__Brief__:
Starting at the line that holds "import Summits.KontsevichZagierPeriods.Statement", copy every line exactly through the end of the data, and no others.

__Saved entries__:
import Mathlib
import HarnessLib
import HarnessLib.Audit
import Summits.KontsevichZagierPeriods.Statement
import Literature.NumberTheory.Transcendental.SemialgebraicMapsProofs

__Answer below__:
import Summits.KontsevichZagierPeriods.Statement
import Literature.NumberTheory.Transcendental.SemialgebraicMapsProofs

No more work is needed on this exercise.